Getting Started
Learn how to create your first OpenCLI Specification document, validate it, and generate documentation — all from scratch.
Create your spec file
Start by creating a YAML file that describes your CLI. We'll build a simple example called pleasantries — a CLI that can greet or bid farewell to someone.
Create a file called pleasantries-cli.ocs.yaml and begin with the version and metadata:
opencliVersion: "1.0.0-alpha.13"
# Metadata about your CLI"
info:
title: "Pleasantries"
summary: "A fun CLI to greet or bid farewell"
version: "1.0.0"
binary: "pleasantries"The opencliVersion field specifies which version of the spec you're using. The info block contains human-readable metadata about your CLI — its name, description, version, and the binary name.
Define your commands
Next, add the commands section. Each command is a key that describes the invocation pattern, followed by its properties:
commands:
# Group command - acts a container of subcommands
pleasantries {command} <arguments> [flags]:
kind: "group"
# The 'greet' command
pleasantries greet <name> [flags]:
summary: "Say hello"
args:
- name: "name"
summary: "A name to include in the greeting"
required: true
type: "string"
flags:
- name: "language"
summary: "The language of the greeting"
type: "string"
choices:
- value: "english"
- value: "spanish"
default: "english"Here we define a greet command that takes a required <name> argument and an optional --language flag with choices.
Notice that we also defined the pleasantries which acts as a 'grouping' command. Defining grouping commands is optional - the code generation and docs generation will walk the command tree either way - but they can be a good way to help readability of the OpenCLI document and add additional comments.
Add examples
Make your spec more useful by adding example invocations:
examples:
- title: "greet the user"
content:
$ pleasantries greet --language english John
# Hello, JohnThe complete spec with both commands (greet and farewell) is available in the examples directory.
Install the OpenCLI CLI
To validate your spec, install the ocli tool:
$ go install github.com/bcdxn/opencli/cmd/ocli@latestThis requires Go 1.21+ installed on your system.
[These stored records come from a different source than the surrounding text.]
import Summits.NavierStokesRegularity.NavierStokesRegularity.Theorems.ClockStretchingLawClockCeilingOpenSetVorticityLiouville
import Summits.NavierStokesRegularity.NavierStokesRegularity.Theorems.RellichScarScarRigiditySelfSimilarOfGeneratorZero
import Summits.NavierStokesRegularity.NavierStokesRegularity.Theorems.PoloidalWindowDoorPoloidalWindowRigidityStrata
import HarnessLib

/-!
# Crux `FiniteDissipationLiouville` (stmt-NavierStokesRegularity-22144): LOCAL SELF-SIMILARITY
# KILLS — the scaling generator of a nonzero Type-I ancient mild field vanishes on no open
# subset of the past

Theorems file of route `LerayQuarterDissipation` (lead prover g13; `--supports` the crux;
companion of `…ReturnTimes` / `…ReturnTimesSharp`, the `σ → 0` end of the return-time portrait).
Navier–Stokes regularity is NOT proved by anything here; no summit is. No dissipation law is used:
the statements hold on the whole Type-I ancient mild class (KNSS gauge).

* `analyticOnNhd_scalingGenerator` — the scaling generator, written invariantly as
  `z ↦ W z + D(uncurry W)(z)(2 z.1, z.2)`, is jointly real-analytic on the open slab
  `(−∞,0) × ℝ³` (the Fréchet derivative of the jointly analytic `uncurry W` —
  `openSetLiouville_analyticOnNhd_uncurry`, Lemarié-Rieusset 2016 Thm 9.12 — is analytic;
  evaluation along the linear field `z ↦ (2 z.1, z.2)` is a continuous bilinear operation).
* `scalingGenerator_eq` — on the slab it equals `W + x·∇ₓW + 2t ∂ₜW` (split of the joint
  derivative into its partials, `IsSmoothSpaceTimeOn.deriv_timeLine` /
  `fderiv_slice_apply_of_isOpen`), i.e. `d/dσ|₀ W_{e^σ}` — minus twice the Pineau–Vicol quantity
  `(−t)∂ₜW − ½W − ½x·∇W` of the route's unsteadiness floor.
* `eq_zero_of_scalingGenerator_eq_zero_nhds` — **LOCAL SELF-SIMILARITY KILLS A CLASS MEMBER**:
  if the generator vanishes on a neighbourhood of ONE point of the open past then `W ≡ 0` on the
  past (identity theorem on the preconnected slab; a vanishing generator makes `W` exactly
  self-similar on the past — the sister line's proved
  `RellichScarScarRigidity.stub_selfSimilar_of_scalingGeneratorZero`; self-similar members vanish,
  `PoloidalWindowDoorPoloidalWindowRigidityStrata.eq_zero_of_scaleInvariant`, Tsai 1998).
  `not_singular_of_scalingGenerator_eq_zero_nhds`: regularity form for the portrait. This is the
  qualitative, every-point, law-free companion of the Pineau–Vicol floor (`…EnvelopePV`:
  quantitative, on `B(0,1)` at late times, for the critical element) and the `σ → 0` end of the
  displacement floor `sup_window ‖W_{e^σ} − W‖ > κσ` of `…ReturnTimesSharp`; the sibling of the
  tree's `openSetSteadyLiouville` (`∂ₜu = 0` on an open set ⇒ `u ≡ 0`).

HONEST FRAMING: a portrait fact; the crux stays blocked on `∀ c > 1, TypeIDSSLiouville c`.
Not done (census): the ONE-SLICE form (generator of one slice vanishing on an open set of `ℝ³` ⇒
`W ≡ 0`, the analogue of `SteadySliceLiouville`) needs the self-similar continuation of the slice
to be a KNSS-mild class member.

References: Tsai, ARMA 143 (1998), Thm 1; Lemarié-Rieusset (2016), Thm 9.12; Pineau–Vicol 2026.
-/

noncomputable section

-- the summit and its single sub-problem share the name (CONVENTIONS §1), as in every Theorems file
set_option linter.dupNamespace false

namespace Summit.NavierStokesRegularity.NavierStokesRegularity.Theorems.FiniteDissipationLiouville.ReturnTimes

open MeasureTheory Set Filter Topology Metric Function
open Literature.Analysis Literature.Analysis.FluidPDE
open scoped ENNReal NNReal

/-! ### Local self-similarity: the scaling generator of a nonzero member vanishes on no open set -/

/-- **The scaling generator is jointly real-analytic on the open slab.** For a class member `W`,
`z ↦ W z + D(uncurry W)(z)(2 z.1, z.2)` — which on the slab equals
`W + x·∇ₓW + 2t ∂ₜW` (`scalingGenerator_eq`) — is real-analytic on `(−∞,0) × ℝ³` (the Fréchet
derivative of the jointly analytic `uncurry W` is analytic; evaluation along the linear field
`z ↦ (2 z.1, z.2)`). [cite: LemarieRieusset2016, Thm. 9.12 (PDF p. 260)] -/
theorem analyticOnNhd_scalingGenerator {C : ℝ}
    {W : ℝ → EuclideanSpace ℝ (Fin 3) → EuclideanSpace ℝ (Fin 3)} (hW : IsTypeIAncientMild C W) :
    AnalyticOnNhd ℝ (fun z : ℝ × EuclideanSpace ℝ (Fin 3) =>
        W z.1 z.2 + fderiv ℝ (uncurry W) z ((2 * z.1, z.2) : ℝ × EuclideanSpace ℝ (Fin 3)))
      (Iio (0 : ℝ) ×ˢ (univ : Set (EuclideanSpace ℝ (Fin 3)))) := by
  have han := openSetLiouville_analyticOnNhd_uncurry hW
  -- the linear field `z ↦ (2 z.1, z.2)`
  set L : ℝ × EuclideanSpace ℝ (Fin 3) →L[ℝ] ℝ × EuclideanSpace ℝ (Fin 3) :=
    ((2 : ℝ) • ContinuousLinearMap.fst ℝ ℝ (EuclideanSpace ℝ (Fin 3))).prod
      (ContinuousLinearMap.snd ℝ ℝ (EuclideanSpace ℝ (Fin 3))) with hLdef
  have hLapply : ∀ z : ℝ × EuclideanSpace ℝ (Fin 3),
      L z = ((2 * z.1, z.2) : ℝ × EuclideanSpace ℝ (Fin 3)) := fun z => by
    simp [hLdef]
  -- evaluation `(A, v) ↦ A v` is a continuous bilinear map, hence analytic
  have hev : ∀ q : (ℝ × EuclideanSpace ℝ (Fin 3) →L[ℝ] EuclideanSpace ℝ (Fin 3)) ×
      (ℝ × EuclideanSpace ℝ (Fin 3)),
      AnalyticAt ℝ (fun q : (ℝ × EuclideanSpace ℝ (Fin 3) →L[ℝ] EuclideanSpace ℝ (Fin 3)) ×
        (ℝ × EuclideanSpace ℝ (Fin 3)) => q.1 q.2) q := fun q =>
    (ContinuousLinearMap.id ℝ
      (ℝ × EuclideanSpace ℝ (Fin 3) →L[ℝ] EuclideanSpace ℝ (Fin 3))).analyticAt_bilinear q
  have hD : AnalyticOnNhd ℝ (fun z : ℝ × EuclideanSpace ℝ (Fin 3) =>
      fderiv ℝ (uncurry W) z ((2 * z.1, z.2) : ℝ × EuclideanSpace ℝ (Fin 3)))
      (Iio (0 : ℝ) ×ˢ univ) := by
    intro z hz
    have h := (hev (fderiv ℝ (uncurry W) z, L z)).comp₂ (han.fderiv z hz) (L.analyticAt z)
    refine h.congr (Filter.Eventually.of_forall fun y => ?_)
    simp only [hLapply]
  exact han.add hD

/-- On the slab the analytic generator is the scaling generator `W + x·∇ₓW + 2t ∂ₜW` written with
the slice derivative and the time derivative (split of the joint derivative into its partials). -/
theorem scalingGenerator_eq {C : ℝ}
    {W : ℝ → EuclideanSpace ℝ (Fin 3) → EuclideanSpace ℝ (Fin 3)} (hW : IsTypeIAncientMild C W)
    {t : ℝ} (ht : t < 0) (x : EuclideanSpace ℝ (Fin 3)) :
    W t x + fderiv ℝ (uncurry W) (t, x) ((2 * t, x) : ℝ × EuclideanSpace ℝ (Fin 3)) =
      W t x + fderiv ℝ (W t) x x + (2 * t) • deriv (fun s => W s x) t := by
  have hsm : IsSmoothSpaceTimeOn (Iio (0 : ℝ)) W := hW.contDiffOn
  have hvec : ((2 * t, x) : ℝ × EuclideanSpace ℝ (Fin 3)) =
      (2 * t) • ((1, 0) : ℝ × EuclideanSpace ℝ (Fin 3)) + ((0, x) : ℝ × EuclideanSpace ℝ (Fin 3)) := by
    ext <;> simp
  rw [hvec, map_add, map_smul, ← hsm.deriv_timeLine isOpen_Iio ht x,
    ← hsm.fderiv_slice_apply_of_isOpen isOpen_Iio ht x x]
  abel

/-- **LOCAL SELF-SIMILARITY KILLS A CLASS MEMBER (open-set form).** If the scaling generator
`W + x·∇ₓW + 2t ∂ₜW` of a Type-I ancient mild field (KNSS gauge) vanishes on a neighbourhood of
ONE point of the open past, then `W ≡ 0` on the past: the generator is real-analytic on the
preconnected slab, so it vanishes identically; a vanishing generator makes `W` exactly
self-similar on the past (`RellichScarScarRigidity.stub_selfSimilar_of_scalingGeneratorZero`),
and self-similar members vanish (`eq_zero_of_scaleInvariant`, Tsai 1998). No dissipation law is
needed. [cite: Tsai1998, Thm. 1] -/
theorem eq_zero_of_scalingGenerator_eq_zero_nhds {C : ℝ}
    {W : ℝ → EuclideanSpace ℝ (Fin 3) → EuclideanSpace ℝ (Fin 3)} (hW : IsTypeIAncientMild C W)
    {p : ℝ × EuclideanSpace ℝ (Fin 3)} (hp : p.1 < 0)
    (h : ∀ᶠ z in 𝓝 p,
      W z.1 z.2 + fderiv ℝ (W z.1) z.2 z.2 + (2 * z.1) • deriv (fun s => W s z.2) z.1 = 0) :
    ∀ t < 0, ∀ x, W t x = 0 := by
  have hU : IsPreconnected (Iio (0 : ℝ) ×ˢ (univ : Set (EuclideanSpace ℝ (Fin 3)))) :=
    ((convex_Iio (0 : ℝ)).prod convex_univ).isPreconnected
  have hG := analyticOnNhd_scalingGenerator hW
  -- the analytic generator vanishes near `p`, hence on the slab
  have hev : (fun z : ℝ × EuclideanSpace ℝ (Fin 3) =>
      W z.1 z.2 + fderiv ℝ (uncurry W) z ((2 * z.1, z.2) : ℝ × EuclideanSpace ℝ (Fin 3)))
        =ᶠ[𝓝 p] 0 := by
    have hslab : Iio (0 : ℝ) ×ˢ (univ : Set (EuclideanSpace ℝ (Fin 3))) ∈ 𝓝 p :=
      (isOpen_Iio.prod isOpen_univ).mem_nhds ⟨hp, mem_univ _⟩
    filter_upwards [h, hslab] with z hz hzs
    obtain ⟨t, x⟩ := z
    have ht : t < 0 := hzs.1
    rw [Pi.zero_apply, scalingGenerator_eq hW ht x]
    exact hz
  have hzero := hG.eqOn_zero_of_preconnected_of_eventuallyEq_zero hU ⟨hp, mem_univ _⟩ hev
  have hgen : ∀ t < 0, ∀ x : EuclideanSpace ℝ (Fin 3),
      W t x + fderiv ℝ (W t) x x + (2 * t) • deriv (fun s => W s x) t = 0 := by
    intro t ht x
    rw [← scalingGenerator_eq hW ht x]
    exact hzero (mk_mem_prod ht (mem_univ x))
  -- vanishing generator ⇒ self-similar on the past ⇒ zero
  have hss := RellichScarScarRigidity.stub_selfSimilar_of_scalingGeneratorZero W C hW hgen
  exact PoloidalWindowDoorPoloidalWindowRigidityStrata.eq_zero_of_scaleInvariant
    hW.hasTypeITimeDecay hW.continuousOn_uncurry
    (fun _ _ hst ht x => hW.mild_eq_heatExtension hst ht x) (fun t ht => hW.isDivFree ht)
    (fun lam hlam s hs y => by
      have e := hss lam hlam s hs y
      rwa [nsRescale_apply] at e)

/-- **Not singular form** (for the portrait): a member whose scaling generator vanishes near one
point of the open past is not singular at the apex. -/
theorem not_singular_of_scalingGenerator_eq_zero_nhds {C : ℝ}
    {W : ℝ → EuclideanSpace ℝ (Fin 3) → EuclideanSpace ℝ (Fin 3)} (hW : IsTypeIAncientMild C W)
    {p : ℝ × EuclideanSpace ℝ (Fin 3)} (hp : p.1 < 0)
    (h : ∀ᶠ z in 𝓝 p,
      W z.1 z.2 + fderiv ℝ (W z.1) z.2 z.2 + (2 * z.1) • deriv (fun s => W s z.2) z.1 = 0) :
    ¬ (∀ r > 0, ∀ M : ℝ, ∃ t ∈ Set.Ioo (-(r ^ 2)) (0 : ℝ),
        ∃ x ∈ Metric.ball (0 : EuclideanSpace ℝ (Fin 3)) r, M < ‖W t x‖) := by
  intro hsing
  obtain ⟨t, ht, x, -, hM⟩ := hsing 1 one_pos 0
  rw [eq_zero_of_scalingGenerator_eq_zero_nhds hW hp h t ht.2 x, norm_zero] at hM
  exact lt_irrefl _ hM

end Summit.NavierStokesRegularity.NavierStokesRegularity.Theorems.FiniteDissipationLiouville.ReturnTimes

end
Once installed, you'll have the ocli command available.
Validate your spec
Run the check command to validate your document against the OpenCLI Specification:
$ ocli check ./pleasantries-cli.ocs.yaml
# ✓ pleasantries-cli.ocs.yaml is validIf there are any issues, the CLI will report them with line numbers and descriptions. A valid spec means you're ready to generate documentation or code.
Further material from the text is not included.